Stored items:
[Start of Attachment]
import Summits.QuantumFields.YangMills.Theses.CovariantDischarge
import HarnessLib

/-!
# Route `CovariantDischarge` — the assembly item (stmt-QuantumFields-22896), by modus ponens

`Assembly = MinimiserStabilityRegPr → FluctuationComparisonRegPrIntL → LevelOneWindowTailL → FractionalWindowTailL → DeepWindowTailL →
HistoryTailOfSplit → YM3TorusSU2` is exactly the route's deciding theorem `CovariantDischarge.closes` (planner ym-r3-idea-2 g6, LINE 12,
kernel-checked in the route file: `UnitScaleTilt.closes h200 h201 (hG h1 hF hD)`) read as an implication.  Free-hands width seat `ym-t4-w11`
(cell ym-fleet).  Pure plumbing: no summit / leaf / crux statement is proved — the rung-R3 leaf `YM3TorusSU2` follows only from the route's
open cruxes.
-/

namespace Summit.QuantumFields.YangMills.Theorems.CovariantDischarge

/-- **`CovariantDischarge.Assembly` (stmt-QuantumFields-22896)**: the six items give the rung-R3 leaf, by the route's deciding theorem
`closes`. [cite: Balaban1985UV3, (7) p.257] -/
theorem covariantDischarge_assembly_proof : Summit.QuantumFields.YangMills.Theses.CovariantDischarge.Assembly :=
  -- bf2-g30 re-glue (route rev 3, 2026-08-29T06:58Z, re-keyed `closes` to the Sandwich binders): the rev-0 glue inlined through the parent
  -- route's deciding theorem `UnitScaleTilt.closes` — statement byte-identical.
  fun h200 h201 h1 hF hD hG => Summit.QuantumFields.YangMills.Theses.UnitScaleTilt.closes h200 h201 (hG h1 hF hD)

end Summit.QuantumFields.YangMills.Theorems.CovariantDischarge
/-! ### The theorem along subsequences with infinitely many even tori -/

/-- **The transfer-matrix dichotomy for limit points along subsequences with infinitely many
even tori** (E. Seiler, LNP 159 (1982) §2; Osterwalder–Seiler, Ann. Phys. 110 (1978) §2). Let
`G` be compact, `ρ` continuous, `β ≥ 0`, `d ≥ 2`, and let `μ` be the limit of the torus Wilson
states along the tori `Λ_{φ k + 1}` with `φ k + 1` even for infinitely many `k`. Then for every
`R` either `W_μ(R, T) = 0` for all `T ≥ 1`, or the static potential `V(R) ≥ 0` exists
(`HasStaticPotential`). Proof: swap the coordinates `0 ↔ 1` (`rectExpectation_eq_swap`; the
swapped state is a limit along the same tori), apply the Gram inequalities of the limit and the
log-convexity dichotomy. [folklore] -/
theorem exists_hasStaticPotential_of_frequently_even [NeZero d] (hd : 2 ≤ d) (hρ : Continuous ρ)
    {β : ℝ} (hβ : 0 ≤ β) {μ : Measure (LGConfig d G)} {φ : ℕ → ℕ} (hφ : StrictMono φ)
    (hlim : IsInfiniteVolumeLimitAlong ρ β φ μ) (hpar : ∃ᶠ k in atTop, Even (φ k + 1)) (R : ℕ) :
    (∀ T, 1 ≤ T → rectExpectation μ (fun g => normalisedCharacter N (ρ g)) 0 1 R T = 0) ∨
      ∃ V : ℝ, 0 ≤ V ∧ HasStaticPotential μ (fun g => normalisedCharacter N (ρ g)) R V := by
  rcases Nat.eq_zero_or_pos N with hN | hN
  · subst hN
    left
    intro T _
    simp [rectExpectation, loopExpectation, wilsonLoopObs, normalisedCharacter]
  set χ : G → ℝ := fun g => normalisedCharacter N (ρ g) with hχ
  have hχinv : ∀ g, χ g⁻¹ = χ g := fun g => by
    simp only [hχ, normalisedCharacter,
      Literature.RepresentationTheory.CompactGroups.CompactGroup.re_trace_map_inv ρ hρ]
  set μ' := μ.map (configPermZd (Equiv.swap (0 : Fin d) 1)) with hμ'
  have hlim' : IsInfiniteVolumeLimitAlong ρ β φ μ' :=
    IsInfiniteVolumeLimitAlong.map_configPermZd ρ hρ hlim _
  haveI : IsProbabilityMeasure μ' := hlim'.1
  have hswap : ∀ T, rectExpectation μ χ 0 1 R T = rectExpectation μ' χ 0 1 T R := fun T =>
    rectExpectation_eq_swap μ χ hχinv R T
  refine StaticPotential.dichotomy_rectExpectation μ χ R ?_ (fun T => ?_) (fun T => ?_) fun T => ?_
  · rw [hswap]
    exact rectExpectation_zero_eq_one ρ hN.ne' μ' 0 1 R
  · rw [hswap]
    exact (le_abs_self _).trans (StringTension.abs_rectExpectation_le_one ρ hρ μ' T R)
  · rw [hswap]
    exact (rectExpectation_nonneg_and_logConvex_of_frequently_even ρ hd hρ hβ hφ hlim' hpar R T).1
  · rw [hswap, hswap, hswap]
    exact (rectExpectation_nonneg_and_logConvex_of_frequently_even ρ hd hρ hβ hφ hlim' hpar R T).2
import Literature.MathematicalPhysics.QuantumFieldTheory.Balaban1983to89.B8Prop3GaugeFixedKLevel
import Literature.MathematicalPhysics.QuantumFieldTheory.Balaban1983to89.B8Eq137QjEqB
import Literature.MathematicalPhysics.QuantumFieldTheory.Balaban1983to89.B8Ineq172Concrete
[End of Attachment]
[Start of Attachment]
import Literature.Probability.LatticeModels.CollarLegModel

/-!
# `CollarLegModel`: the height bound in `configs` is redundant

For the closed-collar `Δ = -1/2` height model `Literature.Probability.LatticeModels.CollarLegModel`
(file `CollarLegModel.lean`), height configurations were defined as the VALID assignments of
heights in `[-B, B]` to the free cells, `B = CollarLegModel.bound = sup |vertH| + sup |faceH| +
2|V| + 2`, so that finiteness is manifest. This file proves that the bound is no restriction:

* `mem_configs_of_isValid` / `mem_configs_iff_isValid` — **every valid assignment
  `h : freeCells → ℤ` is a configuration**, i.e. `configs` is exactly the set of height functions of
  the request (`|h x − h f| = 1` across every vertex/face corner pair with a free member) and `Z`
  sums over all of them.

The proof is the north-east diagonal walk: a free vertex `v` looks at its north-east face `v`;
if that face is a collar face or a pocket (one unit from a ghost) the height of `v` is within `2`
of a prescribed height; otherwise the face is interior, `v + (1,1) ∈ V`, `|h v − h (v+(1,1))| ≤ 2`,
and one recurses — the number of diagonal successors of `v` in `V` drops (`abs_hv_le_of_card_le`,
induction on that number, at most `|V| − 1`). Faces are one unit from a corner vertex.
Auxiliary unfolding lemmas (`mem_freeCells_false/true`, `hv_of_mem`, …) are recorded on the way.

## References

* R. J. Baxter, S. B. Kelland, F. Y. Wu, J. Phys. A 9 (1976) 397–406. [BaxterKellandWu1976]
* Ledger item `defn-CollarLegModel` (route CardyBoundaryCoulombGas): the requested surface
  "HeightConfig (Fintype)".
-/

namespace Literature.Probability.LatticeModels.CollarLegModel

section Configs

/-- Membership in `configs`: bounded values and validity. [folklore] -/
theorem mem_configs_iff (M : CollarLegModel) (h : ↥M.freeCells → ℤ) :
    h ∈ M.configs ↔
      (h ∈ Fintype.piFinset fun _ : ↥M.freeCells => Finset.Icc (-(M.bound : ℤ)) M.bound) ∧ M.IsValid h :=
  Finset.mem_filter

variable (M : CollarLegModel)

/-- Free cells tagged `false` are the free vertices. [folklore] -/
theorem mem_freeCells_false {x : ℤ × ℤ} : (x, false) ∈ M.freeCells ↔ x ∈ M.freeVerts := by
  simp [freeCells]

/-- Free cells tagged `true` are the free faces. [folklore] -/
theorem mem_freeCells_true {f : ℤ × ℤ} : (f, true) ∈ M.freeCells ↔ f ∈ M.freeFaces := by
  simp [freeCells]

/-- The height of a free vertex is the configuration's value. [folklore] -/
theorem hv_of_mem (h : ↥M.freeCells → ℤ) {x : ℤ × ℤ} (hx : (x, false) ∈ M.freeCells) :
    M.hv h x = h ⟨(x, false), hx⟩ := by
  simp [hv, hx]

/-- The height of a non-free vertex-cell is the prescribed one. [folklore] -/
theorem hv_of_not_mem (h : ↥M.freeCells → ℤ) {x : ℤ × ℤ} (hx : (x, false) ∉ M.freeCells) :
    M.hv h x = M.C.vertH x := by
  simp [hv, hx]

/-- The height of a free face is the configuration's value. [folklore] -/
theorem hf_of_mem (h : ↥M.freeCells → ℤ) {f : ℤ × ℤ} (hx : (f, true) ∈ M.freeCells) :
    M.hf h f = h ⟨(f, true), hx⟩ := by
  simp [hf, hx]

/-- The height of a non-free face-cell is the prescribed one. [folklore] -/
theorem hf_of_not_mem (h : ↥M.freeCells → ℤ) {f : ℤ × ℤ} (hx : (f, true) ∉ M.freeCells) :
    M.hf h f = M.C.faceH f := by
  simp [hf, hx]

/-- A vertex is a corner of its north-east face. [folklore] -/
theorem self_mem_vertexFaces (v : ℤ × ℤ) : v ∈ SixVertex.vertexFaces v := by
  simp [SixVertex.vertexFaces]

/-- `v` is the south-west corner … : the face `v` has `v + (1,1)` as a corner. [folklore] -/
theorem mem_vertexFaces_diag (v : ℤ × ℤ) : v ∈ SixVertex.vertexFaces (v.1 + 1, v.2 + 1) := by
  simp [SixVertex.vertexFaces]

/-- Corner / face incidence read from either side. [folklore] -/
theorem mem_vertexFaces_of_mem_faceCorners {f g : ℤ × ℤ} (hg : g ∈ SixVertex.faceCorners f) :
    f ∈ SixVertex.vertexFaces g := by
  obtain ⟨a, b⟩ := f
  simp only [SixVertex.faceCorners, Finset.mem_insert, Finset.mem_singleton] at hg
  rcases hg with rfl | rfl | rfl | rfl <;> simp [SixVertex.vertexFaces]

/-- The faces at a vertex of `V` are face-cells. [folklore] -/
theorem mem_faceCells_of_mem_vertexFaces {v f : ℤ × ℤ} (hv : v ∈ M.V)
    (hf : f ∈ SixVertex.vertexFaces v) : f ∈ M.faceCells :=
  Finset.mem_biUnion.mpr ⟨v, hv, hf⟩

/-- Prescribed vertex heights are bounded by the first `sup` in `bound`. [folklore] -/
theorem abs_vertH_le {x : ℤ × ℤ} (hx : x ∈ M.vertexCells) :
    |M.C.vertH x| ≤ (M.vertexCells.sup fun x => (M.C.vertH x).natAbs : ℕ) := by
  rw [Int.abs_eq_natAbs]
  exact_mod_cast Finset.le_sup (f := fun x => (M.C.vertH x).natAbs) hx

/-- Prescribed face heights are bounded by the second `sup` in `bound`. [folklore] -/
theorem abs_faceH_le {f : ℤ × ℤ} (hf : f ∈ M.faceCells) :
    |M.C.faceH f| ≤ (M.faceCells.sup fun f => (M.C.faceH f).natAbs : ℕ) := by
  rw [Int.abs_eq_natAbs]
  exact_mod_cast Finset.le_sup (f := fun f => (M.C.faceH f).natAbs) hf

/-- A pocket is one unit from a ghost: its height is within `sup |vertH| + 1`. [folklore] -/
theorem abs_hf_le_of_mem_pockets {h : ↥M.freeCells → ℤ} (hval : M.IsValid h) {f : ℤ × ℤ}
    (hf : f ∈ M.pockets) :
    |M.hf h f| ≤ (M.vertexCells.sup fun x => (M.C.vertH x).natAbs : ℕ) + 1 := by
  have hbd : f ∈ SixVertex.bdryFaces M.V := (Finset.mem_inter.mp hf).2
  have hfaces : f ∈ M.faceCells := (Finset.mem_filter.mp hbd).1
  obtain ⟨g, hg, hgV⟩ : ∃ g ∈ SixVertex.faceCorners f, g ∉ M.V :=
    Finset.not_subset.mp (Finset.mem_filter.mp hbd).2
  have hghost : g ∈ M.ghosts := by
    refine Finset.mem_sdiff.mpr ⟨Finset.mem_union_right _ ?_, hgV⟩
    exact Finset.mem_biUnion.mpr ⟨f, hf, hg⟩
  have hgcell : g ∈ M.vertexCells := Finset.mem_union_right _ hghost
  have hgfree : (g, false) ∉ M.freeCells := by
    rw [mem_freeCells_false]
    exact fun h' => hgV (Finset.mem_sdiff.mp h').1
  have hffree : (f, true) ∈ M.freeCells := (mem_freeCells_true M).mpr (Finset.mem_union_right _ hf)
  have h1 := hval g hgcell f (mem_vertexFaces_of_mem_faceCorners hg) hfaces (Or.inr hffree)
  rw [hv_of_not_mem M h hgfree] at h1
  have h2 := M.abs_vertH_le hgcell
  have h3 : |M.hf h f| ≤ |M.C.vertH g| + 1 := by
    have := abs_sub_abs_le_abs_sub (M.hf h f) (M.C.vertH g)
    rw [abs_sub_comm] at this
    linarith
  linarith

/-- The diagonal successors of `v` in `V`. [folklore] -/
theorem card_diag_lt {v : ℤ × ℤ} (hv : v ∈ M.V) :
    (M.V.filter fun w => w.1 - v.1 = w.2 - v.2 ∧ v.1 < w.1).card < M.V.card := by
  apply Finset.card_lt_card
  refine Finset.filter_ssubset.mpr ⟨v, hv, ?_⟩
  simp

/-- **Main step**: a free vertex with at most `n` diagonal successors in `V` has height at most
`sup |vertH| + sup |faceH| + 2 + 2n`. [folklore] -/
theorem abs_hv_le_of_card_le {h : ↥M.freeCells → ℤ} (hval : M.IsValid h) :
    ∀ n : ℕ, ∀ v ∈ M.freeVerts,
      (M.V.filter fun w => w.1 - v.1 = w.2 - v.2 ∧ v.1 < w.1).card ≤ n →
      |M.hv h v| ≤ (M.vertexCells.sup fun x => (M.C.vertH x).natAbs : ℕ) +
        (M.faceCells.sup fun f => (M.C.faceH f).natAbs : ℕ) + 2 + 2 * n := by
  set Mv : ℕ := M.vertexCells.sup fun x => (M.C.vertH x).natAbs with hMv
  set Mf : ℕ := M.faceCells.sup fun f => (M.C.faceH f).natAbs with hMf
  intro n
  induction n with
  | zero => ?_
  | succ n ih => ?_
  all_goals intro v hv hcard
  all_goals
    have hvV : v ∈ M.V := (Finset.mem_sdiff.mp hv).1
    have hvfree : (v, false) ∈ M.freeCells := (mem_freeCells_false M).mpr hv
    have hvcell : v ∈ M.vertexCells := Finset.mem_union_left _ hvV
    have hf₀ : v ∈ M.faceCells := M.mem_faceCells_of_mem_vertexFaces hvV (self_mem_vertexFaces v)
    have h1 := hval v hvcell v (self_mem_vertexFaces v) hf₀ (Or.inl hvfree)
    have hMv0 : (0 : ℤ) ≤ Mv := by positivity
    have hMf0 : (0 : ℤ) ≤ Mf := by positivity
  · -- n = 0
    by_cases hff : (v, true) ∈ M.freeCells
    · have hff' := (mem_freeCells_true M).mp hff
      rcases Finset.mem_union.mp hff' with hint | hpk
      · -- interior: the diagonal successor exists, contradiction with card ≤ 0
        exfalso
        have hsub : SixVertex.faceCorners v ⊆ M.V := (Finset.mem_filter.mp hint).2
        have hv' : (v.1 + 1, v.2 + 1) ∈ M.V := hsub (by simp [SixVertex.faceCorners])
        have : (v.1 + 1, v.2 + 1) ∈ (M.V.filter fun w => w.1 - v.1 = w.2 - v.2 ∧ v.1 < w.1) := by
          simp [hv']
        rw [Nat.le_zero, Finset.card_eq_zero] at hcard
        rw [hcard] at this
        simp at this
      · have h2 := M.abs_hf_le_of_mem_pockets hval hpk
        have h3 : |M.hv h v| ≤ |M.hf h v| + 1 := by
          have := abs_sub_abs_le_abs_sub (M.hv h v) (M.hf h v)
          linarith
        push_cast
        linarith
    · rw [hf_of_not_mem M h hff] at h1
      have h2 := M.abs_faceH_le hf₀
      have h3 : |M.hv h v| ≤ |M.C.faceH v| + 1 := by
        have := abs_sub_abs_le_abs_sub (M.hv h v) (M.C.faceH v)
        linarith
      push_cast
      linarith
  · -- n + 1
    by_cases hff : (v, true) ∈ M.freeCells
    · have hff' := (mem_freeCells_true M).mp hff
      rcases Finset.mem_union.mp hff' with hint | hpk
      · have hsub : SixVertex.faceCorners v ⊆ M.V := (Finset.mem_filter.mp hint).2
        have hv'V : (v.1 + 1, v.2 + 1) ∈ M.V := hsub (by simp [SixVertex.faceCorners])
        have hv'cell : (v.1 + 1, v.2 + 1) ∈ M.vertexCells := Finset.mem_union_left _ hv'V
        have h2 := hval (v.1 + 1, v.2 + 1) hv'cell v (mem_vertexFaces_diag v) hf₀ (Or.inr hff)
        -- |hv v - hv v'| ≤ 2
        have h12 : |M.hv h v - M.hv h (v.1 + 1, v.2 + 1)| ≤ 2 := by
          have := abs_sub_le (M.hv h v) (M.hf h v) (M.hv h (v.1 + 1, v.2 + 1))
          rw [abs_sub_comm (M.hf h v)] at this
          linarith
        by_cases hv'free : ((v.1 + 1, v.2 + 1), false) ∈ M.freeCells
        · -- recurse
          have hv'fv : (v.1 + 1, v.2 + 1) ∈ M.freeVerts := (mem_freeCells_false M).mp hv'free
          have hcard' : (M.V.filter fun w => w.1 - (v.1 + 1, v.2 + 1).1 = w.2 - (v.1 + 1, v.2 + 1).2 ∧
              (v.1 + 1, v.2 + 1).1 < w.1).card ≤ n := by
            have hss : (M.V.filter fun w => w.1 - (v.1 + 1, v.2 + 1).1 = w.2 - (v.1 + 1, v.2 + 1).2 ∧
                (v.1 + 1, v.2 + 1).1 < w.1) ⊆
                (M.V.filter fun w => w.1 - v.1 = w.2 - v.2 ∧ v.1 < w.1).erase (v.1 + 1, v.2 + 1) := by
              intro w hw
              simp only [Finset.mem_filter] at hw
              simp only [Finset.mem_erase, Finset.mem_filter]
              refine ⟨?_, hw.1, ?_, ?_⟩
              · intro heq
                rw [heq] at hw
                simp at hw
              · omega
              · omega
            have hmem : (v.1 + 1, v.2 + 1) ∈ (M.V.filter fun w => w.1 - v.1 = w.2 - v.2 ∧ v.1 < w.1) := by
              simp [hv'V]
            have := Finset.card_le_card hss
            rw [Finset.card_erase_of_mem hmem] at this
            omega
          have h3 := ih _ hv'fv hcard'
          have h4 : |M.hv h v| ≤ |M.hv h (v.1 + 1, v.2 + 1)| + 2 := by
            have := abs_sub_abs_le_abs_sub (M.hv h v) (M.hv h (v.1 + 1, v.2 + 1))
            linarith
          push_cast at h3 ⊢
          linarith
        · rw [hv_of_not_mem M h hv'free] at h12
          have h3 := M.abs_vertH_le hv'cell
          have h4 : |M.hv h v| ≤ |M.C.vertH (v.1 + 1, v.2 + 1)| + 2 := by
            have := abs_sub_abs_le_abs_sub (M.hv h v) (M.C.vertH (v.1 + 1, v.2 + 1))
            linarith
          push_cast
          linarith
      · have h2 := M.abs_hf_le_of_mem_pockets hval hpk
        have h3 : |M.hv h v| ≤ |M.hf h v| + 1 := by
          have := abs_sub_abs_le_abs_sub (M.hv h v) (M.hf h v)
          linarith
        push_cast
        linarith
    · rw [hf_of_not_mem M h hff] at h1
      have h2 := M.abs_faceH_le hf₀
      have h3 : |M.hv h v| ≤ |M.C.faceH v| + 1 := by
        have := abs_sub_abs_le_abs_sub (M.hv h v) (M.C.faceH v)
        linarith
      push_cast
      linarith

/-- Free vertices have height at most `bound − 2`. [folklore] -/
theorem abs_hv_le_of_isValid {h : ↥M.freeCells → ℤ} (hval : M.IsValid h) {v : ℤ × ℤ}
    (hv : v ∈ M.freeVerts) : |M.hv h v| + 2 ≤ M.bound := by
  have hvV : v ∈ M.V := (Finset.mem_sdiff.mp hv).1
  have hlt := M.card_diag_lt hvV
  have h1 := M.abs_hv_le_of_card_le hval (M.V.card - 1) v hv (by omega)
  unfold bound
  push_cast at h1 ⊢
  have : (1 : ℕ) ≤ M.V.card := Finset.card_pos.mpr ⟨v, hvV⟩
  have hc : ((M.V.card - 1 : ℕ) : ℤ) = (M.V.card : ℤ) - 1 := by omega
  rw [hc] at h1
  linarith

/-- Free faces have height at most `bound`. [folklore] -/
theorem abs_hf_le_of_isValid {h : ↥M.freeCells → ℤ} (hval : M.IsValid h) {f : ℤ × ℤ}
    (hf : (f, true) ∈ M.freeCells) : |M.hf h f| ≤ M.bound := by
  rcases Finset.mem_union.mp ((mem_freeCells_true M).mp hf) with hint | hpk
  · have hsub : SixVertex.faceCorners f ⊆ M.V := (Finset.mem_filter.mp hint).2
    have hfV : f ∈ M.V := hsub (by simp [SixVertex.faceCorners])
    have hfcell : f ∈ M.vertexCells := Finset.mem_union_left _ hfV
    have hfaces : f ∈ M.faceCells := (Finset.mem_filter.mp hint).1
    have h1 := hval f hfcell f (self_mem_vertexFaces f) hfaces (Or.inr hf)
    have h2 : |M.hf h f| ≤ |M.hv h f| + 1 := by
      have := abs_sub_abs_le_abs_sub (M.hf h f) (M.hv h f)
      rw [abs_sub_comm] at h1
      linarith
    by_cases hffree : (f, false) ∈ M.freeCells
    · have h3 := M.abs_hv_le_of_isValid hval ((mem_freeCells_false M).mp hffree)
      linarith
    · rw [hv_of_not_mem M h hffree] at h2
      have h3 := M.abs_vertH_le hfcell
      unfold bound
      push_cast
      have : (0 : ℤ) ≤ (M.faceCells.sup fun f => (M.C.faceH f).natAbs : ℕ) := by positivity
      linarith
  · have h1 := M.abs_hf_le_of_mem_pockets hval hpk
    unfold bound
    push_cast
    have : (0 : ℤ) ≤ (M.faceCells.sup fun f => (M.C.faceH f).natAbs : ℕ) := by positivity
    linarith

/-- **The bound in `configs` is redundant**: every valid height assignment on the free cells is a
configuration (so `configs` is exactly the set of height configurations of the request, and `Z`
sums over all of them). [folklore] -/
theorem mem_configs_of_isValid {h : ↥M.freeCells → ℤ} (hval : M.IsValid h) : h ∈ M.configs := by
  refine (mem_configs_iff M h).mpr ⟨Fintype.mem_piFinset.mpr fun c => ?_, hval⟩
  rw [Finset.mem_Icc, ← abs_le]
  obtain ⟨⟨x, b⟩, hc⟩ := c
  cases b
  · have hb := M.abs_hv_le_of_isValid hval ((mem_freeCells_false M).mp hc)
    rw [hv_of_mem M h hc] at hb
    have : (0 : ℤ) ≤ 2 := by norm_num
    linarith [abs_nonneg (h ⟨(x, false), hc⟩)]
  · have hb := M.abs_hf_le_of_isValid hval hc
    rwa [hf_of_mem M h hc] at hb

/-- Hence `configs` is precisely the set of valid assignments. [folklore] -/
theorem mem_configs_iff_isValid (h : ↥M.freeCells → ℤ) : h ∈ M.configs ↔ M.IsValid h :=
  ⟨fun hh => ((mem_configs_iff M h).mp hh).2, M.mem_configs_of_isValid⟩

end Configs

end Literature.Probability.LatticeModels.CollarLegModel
[End of Attachment]
[Start of Attachment]
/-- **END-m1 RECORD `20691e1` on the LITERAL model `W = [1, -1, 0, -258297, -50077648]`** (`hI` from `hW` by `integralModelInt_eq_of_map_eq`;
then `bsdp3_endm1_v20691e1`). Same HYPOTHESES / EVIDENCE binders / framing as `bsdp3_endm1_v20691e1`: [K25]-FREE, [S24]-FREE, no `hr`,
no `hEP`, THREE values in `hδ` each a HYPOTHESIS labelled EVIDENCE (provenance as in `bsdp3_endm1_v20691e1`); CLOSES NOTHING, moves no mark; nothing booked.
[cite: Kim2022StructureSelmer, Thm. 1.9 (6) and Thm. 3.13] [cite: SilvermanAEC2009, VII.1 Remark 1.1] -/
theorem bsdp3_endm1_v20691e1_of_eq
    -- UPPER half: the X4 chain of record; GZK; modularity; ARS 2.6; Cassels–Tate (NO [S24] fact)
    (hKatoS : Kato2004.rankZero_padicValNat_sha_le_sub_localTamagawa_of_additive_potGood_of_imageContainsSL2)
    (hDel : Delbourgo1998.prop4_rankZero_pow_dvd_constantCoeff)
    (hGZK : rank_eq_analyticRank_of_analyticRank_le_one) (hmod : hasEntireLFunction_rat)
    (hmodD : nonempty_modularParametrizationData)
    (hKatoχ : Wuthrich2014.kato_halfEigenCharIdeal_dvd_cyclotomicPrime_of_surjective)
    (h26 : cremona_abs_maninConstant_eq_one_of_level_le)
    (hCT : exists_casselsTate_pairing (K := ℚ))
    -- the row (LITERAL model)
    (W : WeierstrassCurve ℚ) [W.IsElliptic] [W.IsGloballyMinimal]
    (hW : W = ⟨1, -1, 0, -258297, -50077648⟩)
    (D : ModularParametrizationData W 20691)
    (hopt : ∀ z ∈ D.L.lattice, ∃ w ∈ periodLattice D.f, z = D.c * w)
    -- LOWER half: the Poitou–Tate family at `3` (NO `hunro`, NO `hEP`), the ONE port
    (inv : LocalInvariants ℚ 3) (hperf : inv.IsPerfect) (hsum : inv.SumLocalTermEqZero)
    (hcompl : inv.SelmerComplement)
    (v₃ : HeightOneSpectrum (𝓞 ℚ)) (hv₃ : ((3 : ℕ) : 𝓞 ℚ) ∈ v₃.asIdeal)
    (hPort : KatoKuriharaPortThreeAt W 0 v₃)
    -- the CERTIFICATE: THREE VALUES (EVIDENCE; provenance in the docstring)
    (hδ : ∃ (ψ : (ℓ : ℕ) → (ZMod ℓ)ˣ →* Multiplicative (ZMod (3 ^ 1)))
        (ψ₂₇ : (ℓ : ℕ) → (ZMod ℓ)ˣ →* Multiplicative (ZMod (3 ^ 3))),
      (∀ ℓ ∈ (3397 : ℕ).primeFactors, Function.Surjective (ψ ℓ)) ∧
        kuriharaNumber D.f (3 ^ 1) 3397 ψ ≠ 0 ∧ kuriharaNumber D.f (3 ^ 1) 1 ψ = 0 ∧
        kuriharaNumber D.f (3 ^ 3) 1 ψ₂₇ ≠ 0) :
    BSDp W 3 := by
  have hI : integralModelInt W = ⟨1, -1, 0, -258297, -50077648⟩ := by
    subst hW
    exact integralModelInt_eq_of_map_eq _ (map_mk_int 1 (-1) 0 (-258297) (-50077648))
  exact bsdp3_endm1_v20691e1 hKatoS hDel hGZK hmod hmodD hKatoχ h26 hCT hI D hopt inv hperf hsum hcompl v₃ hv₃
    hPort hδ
[End of Attachment]
» **About this exercise**
Only the lines that hold the word "LatticeModels" are wanted; each should be pulled from the records.

» **Output of the task**
import Literature.Probability.LatticeModels.CollarLegModel
For the closed-collar `Δ = -1/2` height model `Literature.Probability.LatticeModels.CollarLegModel`
namespace Literature.Probability.LatticeModels.CollarLegModel
end Literature.Probability.LatticeModels.CollarLegModel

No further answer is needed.